Short answer: cast the column to long before applying sum:

select sum `long $ size from large_table

In many programming languages, including q, anytime you add integers (unless you somehow know for sure that the sum will fit in – roughly – 31 bits) you risk integer overflow. If you’re lucky, the error will be obvious (e.g., you’ll get a negative number when you expected a positive one). Casting the arguments to sum to long will give you (almost) 63 bits of breathing room.

If your sum won’t fit in 63 bits, you’ll need to explore other options:

  • Switch to floats. Although overflow is still possible, it’s rare.
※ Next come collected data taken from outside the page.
import Summits.QuantumFields.QCD.Theses.AnomalyRigidity
import Summits.QuantumFields.QCD.Theorems.HeatSlicedQuarksRobustYangMillsHandoverStubTreeDecayBoundsGermMoments

/-!
# Stub `stub_farMomentsBoundGerm` of line `lee-yang-mass-handover` (gen 5)
(crux `Summit.QuantumFields.QCD.Theses.HeatSlicedQuarks.RobustYangMillsHandover`,
item stmt-QuantumFields-8892; closes item stmt-QuantumFields-17719
`Summit.QuantumFields.QCD.Theses.AnomalyRigidity.FarMomentsBoundGerm` of route AnomalyRigidity, rev 6)

**Local + far-region weighted moments ⇒ m-uniformly bounded mixed germ.**  Item 17719 replaces the
(proved) pointwise item 16261 `TreeDecayBoundsGerm` on the deciding path of route `AnomalyRigidity`: the
far-region input is now the L¹ bound of item 17718 `UniformGapFarMoments` instead of pointwise tree decay.

Proof (pure real analysis on top of the landed engine
`treeGerm_germ_bound_of_moments`, file `…StubTreeDecayBoundsGermMoments.lean`): with `Rl := max R₀ 1`, every
pair `(x, y)` of the box is either NEAR (`‖ξ‖, ‖η‖ ≤ Rl`) or FAR (`R₀ ≤ Rl < max ‖ξ‖ ‖η‖`); the summands
`a⁸ ‖ξ‖^i ‖η‖^j ‖w G‖` are non-negative, so the global `(i, j)`-moment is at most the near-indicator sum plus
the far-indicator sum, eventually `≤ C_near + C_far` on every torus `S ≥ L_k` (both hypotheses are eventual in
`k` and uniform in `S ≥ L_k`, `Filter.Eventually.and`); then `treeGerm_germ_bound_of_moments` with
`Mb := C_near + C_far` gives the bounded bilinear germ, `K := C_near + C_far` uniformly in `m, μ, ν`.
(Same proof as the grounder g71-3 candidate `Cand17719.lean` of 2026-08-16T23:50Z, re-derived here; the
evidence path is not mounted in the prover jail.)
-/

namespace Summit.QuantumFields.QCD.Cruxes.RobustYangMillsHandover.LeeYangMassHandover

open Filter Topology Asymptotics Finset Literature.Probability.LatticeModels
open Summit.QuantumFields.QCD.Theses.AnomalyRigidity
open Literature.MathematicalPhysics.QuantumFieldTheory

/-! ## The analytic statement behind item 17719 -/

/-- **Local + far-region moments ⇒ bounded mixed germ, m-uniformly** (the analytic content of item 17719,
for abstract lattice data `w_k G_m^{μν}(k,S;x,y)` on the scaled lattices `a_k ℤ⁴`): the near box of radius
`max R₀ 1` and the far region `{R₀ ≤ max ‖ξ‖ ‖η‖}` cover `box²`, so the global weighted moments are eventually
`≤ C_near + C_far`; then `treeGerm_germ_bound_of_moments`. [folklore] -/
theorem farMoments_main (a : ℕ → ℝ) (L : ℕ → ℕ)
    (w : ℕ → ℂ) (G : ℝ → Fin 4 → Fin 4 → ℕ → ℕ → (Fin 4 → ℤ) → (Fin 4 → ℤ) → ℂ)
    (ΓP : ℝ → (Fin 4 → ℝ) → (Fin 4 → ℝ) → Fin 4 → Fin 4 → ℂ) (m₁ : ℝ) (hm₁1 : m₁ ≤ 1)
    (hconv : ∀ m : ℝ, 0 < m → m ≤ m₁ → ∀ (p q : Fin 4 → ℝ) (μ ν : Fin 4) (δ : ℝ), 0 < δ →
      ∀ᶠ k in atTop, ∀ S : ℕ, L k ≤ S →
        ‖((a k ^ 8 : ℝ) : ℂ) * ∑ x ∈ box 4 S, ∑ y ∈ box 4 S,
            Complex.exp (Complex.I *
              ((∑ i, (p i * (a k * (x i : ℝ)) + q i * (a k * (y i : ℝ))) : ℝ) : ℂ)) *
              w k * G m μ ν k S x y - ΓP m p q μ ν‖ ≤ δ)
    (hmom : ∀ Rl : ℝ, 0 < Rl → ∃ C : ℝ, ∀ m : ℝ, 0 < m → m ≤ 1 → ∀ i j : ℕ, 1 ≤ i → i ≤ 2 → 1 ≤ j →
      j ≤ 2 → ∀ μ ν : Fin 4, ∀ᶠ k in atTop, ∀ S : ℕ, L k ≤ S →
        (∑ x ∈ box 4 S, ∑ y ∈ box 4 S,
          if ‖(fun i => a k * (x i : ℝ))‖ ≤ Rl ∧ ‖(fun i => a k * (y i : ℝ))‖ ≤ Rl then
            a k ^ 8 * ‖(fun i => a k * (x i : ℝ))‖ ^ i * ‖(fun i => a k * (y i : ℝ))‖ ^ j *
              ‖w k * G m μ ν k S x y‖
          else 0) ≤ C)
    (hfar : ∃ R₀ C : ℝ, ∀ m : ℝ, 0 < m → m ≤ m₁ → ∀ i j : ℕ, 1 ≤ i → i ≤ 2 → 1 ≤ j → j ≤ 2 →
      ∀ μ ν : Fin 4, ∀ᶠ k in atTop, ∀ S : ℕ, L k ≤ S →
        (∑ x ∈ box 4 S, ∑ y ∈ box 4 S,
          if R₀ ≤ max ‖(fun i => a k * (x i : ℝ))‖ ‖(fun i => a k * (y i : ℝ))‖ then
            a k ^ 8 * ‖(fun i => a k * (x i : ℝ))‖ ^ i * ‖(fun i => a k * (y i : ℝ))‖ ^ j *
              ‖w k * G m μ ν k S x y‖
          else 0) ≤ C) :
    ∃ K : ℝ, ∀ m : ℝ, 0 < m → m ≤ m₁ → ∀ μ ν : Fin 4, ∃ B : Fin 4 → Fin 4 → ℂ,
      (∀ al be, ‖B al be‖ ≤ K) ∧
        (fun k : (Fin 4 → ℝ) × (Fin 4 → ℝ) =>
            ΓP m k.1 k.2 μ ν - ΓP m k.1 0 μ ν - ΓP m 0 k.2 μ ν + ΓP m 0 0 μ ν -
              ∑ al : Fin 4, ∑ be : Fin 4, B al be * ((k.1 al : ℝ) : ℂ) * ((k.2 be : ℝ) : ℂ)) =o[𝓝 0]
          (fun k : (Fin 4 → ℝ) × (Fin 4 → ℝ) => ‖k‖ ^ 2) := by
  obtain ⟨R₀, Cf, hCf⟩ := hfar
  set Rl : ℝ := max R₀ 1 with hRl
  have hRl0 : 0 < Rl := lt_of_lt_of_le one_pos (le_max_right _ _)
  have hR₀ : R₀ ≤ Rl := le_max_left _ _
  obtain ⟨Cl, hCl⟩ := hmom Rl hRl0
  refine ⟨Cl + Cf, fun m hm hm1 μ ν => ?_⟩
  refine treeGerm_germ_bound_of_moments a L (fun k x i => a k * (x i : ℝ)) w
    (fun k S x y => G m μ ν k S x y) (fun p q => ΓP m p q μ ν) (Cl + Cf) ?_ ?_
  · intro p q δ hδ
    exact hconv m hm hm1 p q μ ν δ hδ
  · intro i j hi1 hi2 hj1 hj2
    filter_upwards [hCl m hm (hm1.trans hm₁1) i j hi1 hi2 hj1 hj2 μ ν,
      hCf m hm hm1 i j hi1 hi2 hj1 hj2 μ ν] with k hloc hfr S hS
    have hloc := hloc S hS
    have hfr := hfr S hS
    -- the scaled lattice at step `k`
    set φ : (Fin 4 → ℤ) → (Fin 4 → ℝ) := fun x i => a k * (x i : ℝ) with hφ
    have hφx : ∀ x : Fin 4 → ℤ, (fun i => a k * (x i : ℝ)) = φ x := fun x => rfl
    simp only [hφx] at hloc hfr ⊢
    -- the summand and its near/far split
    set f : (Fin 4 → ℤ) → (Fin 4 → ℤ) → ℝ := fun x y =>
      a k ^ 8 * ‖φ x‖ ^ i * ‖φ y‖ ^ j * ‖w k * G m μ ν k S x y‖ with hf
    have hf0 : ∀ x y, 0 ≤ f x y := fun x y => by positivity
    have hcover : ∀ x y, ¬ (‖φ x‖ ≤ Rl ∧ ‖φ y‖ ≤ Rl) → R₀ ≤ max ‖φ x‖ ‖φ y‖ := by
      intro x y hnot
      rcases not_and_or.mp hnot with h | h
      · exact hR₀.trans ((not_le.mp h).le.trans (le_max_left _ _))
      · exact hR₀.trans ((not_le.mp h).le.trans (le_max_right _ _))
    have hsplit : ∀ x y, f x y ≤ (if ‖φ x‖ ≤ Rl ∧ ‖φ y‖ ≤ Rl then f x y else 0) +
        (if R₀ ≤ max ‖φ x‖ ‖φ y‖ then f x y else 0) := by
      intro x y
      by_cases h : ‖φ x‖ ≤ Rl ∧ ‖φ y‖ ≤ Rl
      · rw [if_pos h]
        have : 0 ≤ (if R₀ ≤ max ‖φ x‖ ‖φ y‖ then f x y else 0) := by
          split_ifs
          · exact hf0 x y
          · exact le_rfl
        linarith
      · rw [if_neg h, if_pos (hcover x y h)]
        linarith
    calc ∑ x ∈ box 4 S, ∑ y ∈ box 4 S, a k ^ 8 * ‖φ x‖ ^ i * ‖φ y‖ ^ j * ‖w k * G m μ ν k S x y‖
        = ∑ x ∈ box 4 S, ∑ y ∈ box 4 S, f x y := rfl
      _ ≤ ∑ x ∈ box 4 S, ∑ y ∈ box 4 S, ((if ‖φ x‖ ≤ Rl ∧ ‖φ y‖ ≤ Rl then f x y else 0) +
            (if R₀ ≤ max ‖φ x‖ ‖φ y‖ then f x y else 0)) :=
          Finset.sum_le_sum fun x _ => Finset.sum_le_sum fun y _ => hsplit x y
      _ = (∑ x ∈ box 4 S, ∑ y ∈ box 4 S, if ‖φ x‖ ≤ Rl ∧ ‖φ y‖ ≤ Rl then f x y else 0) +
            ∑ x ∈ box 4 S, ∑ y ∈ box 4 S, (if R₀ ≤ max ‖φ x‖ ‖φ y‖ then f x y else 0) := by
          rw [← Finset.sum_add_distrib]
          exact Finset.sum_congr rfl fun x _ => Finset.sum_add_distrib
      _ ≤ Cl + Cf := add_le_add hloc hfr

/-! ## The item -/

/-- **Item stmt-QuantumFields-17719 `AnomalyRigidity.FarMomentsBoundGerm`**: if the torus transforms of
`u³⟨V_μ(x)V_ν(y)P(0)⟩` converge to `Γ^P_m` (`m ∈ (0, m₁]`) for all tori `S ≥ L_k` eventually in `k`, the
m-uniform LOCAL weighted-moment bounds hold at every radius and the FAR-REGION weighted moments beyond some `R₀`
are m-uniformly bounded, then the mixed second difference of `Γ^P_m` at zero momentum is a bilinear form `B`
up to `o(‖(p,q)‖²)`, with `|B_{αβ}| ≤ K` uniformly in `m, μ, ν` (`K = C_near + C_far`).
[cite: GlimmJaffe1987, §6.1] -/
theorem stub_farMomentsBoundGerm : FarMomentsBoundGerm := by
  intro Nf reg V P uV uP ΓP m₁
  dsimp only
  intro hm₁ hm₁1 hconv hmom hfar
  exact farMoments_main reg.a reg.L (fun k => ((uV k * uV k * uP k : ℝ) : ℂ))
    (fun m μ ν k S x y => qcdTorusExpect (reg.β k) (2 * S + 1)
      (fun fl => (reg.scheme (fun _ : Fin Nf => m) 0 0).mq fl k)
      (fun U => (V μ).onTorus (2 * S + 1) x U * (V ν).onTorus (2 * S + 1) y U * P.onTorus (2 * S + 1) 0 U))
    ΓP m₁ hm₁1 hconv hmom hfar

end Summit.QuantumFields.QCD.Cruxes.RobustYangMillsHandover.LeeYangMassHandover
However, you lose some precision.
  • Use a bignum library such as gmp.
  • Use a language (e.g., haskell or clojure) that has built-in support for arbitrary-precision arithmetic.

Lastly, keep in mind that literal values that cannot fit into an int must be suffixed with j – even if the context suggests that a long is expected:

q)select from meta large_table where c = `id
c | t f a
--| -----
id| j
q)count select from large_table where id = 84066472837652480
'84066472837652480
q)count select from large_table where id = 84066472837652480j
1
q)

Short answer: Yes, put the most restrictive constraint first.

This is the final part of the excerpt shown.